De rechtbank acht onwenselijk dat de behandeling van de terbeschikkinggestelde niet op korte termijn kan worden opgestart, vanwege wachtlijsten bij de TBS-klinieken. De beslissing die de rechtbank thans heeft te nemen, ziet echter niet op de inhoud van de behandeling of de wijze waarop die behandeling zo snel mogelijk kan worden hervat, maar op de vraag of de terbeschikkingstelling de komende twee jaren nog gehandhaafd moet blijven uit het oogpunt van de hiervoor genoemde veiligheid.
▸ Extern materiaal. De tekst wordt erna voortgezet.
import Summits.Ventures.AbcSig.Rows.TemplateC
import Summits.Ventures.AbcSig.Levels.N18

/-!
# Venture AbcSig — ROW: `xⁿ + yⁿ = 3 z²`, `xy` even (level 18 has no newforms)

HONEST FRAMING. A CONDITIONAL theorem of a COMPUTATION cell (`pub-abcsig`); no claim on ABC or any summit. [BS04, Thm. 1.1]
covers `C = 3`; for `xy` even the Frey curve is in case (v) and the level is `2·3² = 18`, where there are no weight-2
newforms ([BS04, Prop. 4.1]). Hypotheses: `BS04Package` (CITED) and `DataComplete 18 []` (the statement "no newforms of
level 18", CITED/COMPUTED). Everything else is the kernel (`Rows/TemplateC.lean`).
-/

namespace Summit.Ventures.AbcSig

/-- `xⁿ + yⁿ = 3 z²` has no solution in nonzero pairwise coprime integers with `xy` even, for every prime `n ≥ 7`,
conditional on `BS04Package` and on "level 18 has no newforms". -/
theorem row_XnYn3Z2Even (M : NewformModel) (hP : M.BS04Package) (hD18 : M.DataComplete 18 level18Orbits)
    (n : ℕ) (hn : n.Prime) (hmin : 7 ≤ n) (a b c : ℤ) (hpar : 2 ∣ a * b) : ¬ IsPrimitiveSolution 1 1 3 n a b c := by
  have hC : Nat.Prime 3 := by norm_num
  have hnC : ¬ n ∣ 3 := by
    intro h
    rcases (Nat.dvd_prime hC).mp h with h1 | h1 <;> omega
  exact row_template_even 3 (Nat.prime_iff.mp hC).squarefree (by decide) M hP hD18 n hn hmin hnC
    (level18_sieve n hn hmin (fun o => M.Excludes 18 o (fun S => S.A = 1 ∧ S.B = 1 ∧ S.C = 3 ∧ S.n = n ∧ 2 ∣ S.a * S.b)))
    a b c hpar

end Summit.Ventures.AbcSig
Het primaire doel van de TBS-maatregel is het beschermen van de samenleving en uit het advies van de kliniek blijkt dat de behandeling nog lange tijd in beslag zal nemen en er sprake is van een hoog recidiverisico.
De rechtbank overweegt verder dat in het geval aannemelijk is geworden dat de behandeling van de terbeschikkinggestelde meer tijd in beslag zal nemen dan de tijd die resteert bij een verlenging van de TBS met één jaar, de TBS in principe verlengd dient te worden met een termijn van twee jaren. De rechtbank ziet geen aanleiding om van dit standpunt af te wijken en daarom wordt het verzoek om de TBS met één jaar te verlengen afgewezen.
Beslissing
De rechtbank wijst de vordering van de officier van justitie toe en verlengt de termijn van de terbeschikkingstelling (met dwangverpleging), van
[voornaam] [achternaam]voornoemd, met
twee jaren.
Wijst af het verzoek om de terbeschikkingstelling met één jaar te verlengen.
Deze beslissing is gegeven in openbare raadkamer van deze rechtbank door
mr. S.P. Pompe, voorzitter,
mrs. R.C.J. Hamming en M.F. Ferdinandusse, rechters,
in tegenwoordigheid van E.J.M. Veerman, griffier,
en uitgesproken ter openbare terechtzitting van 28 juni 2018.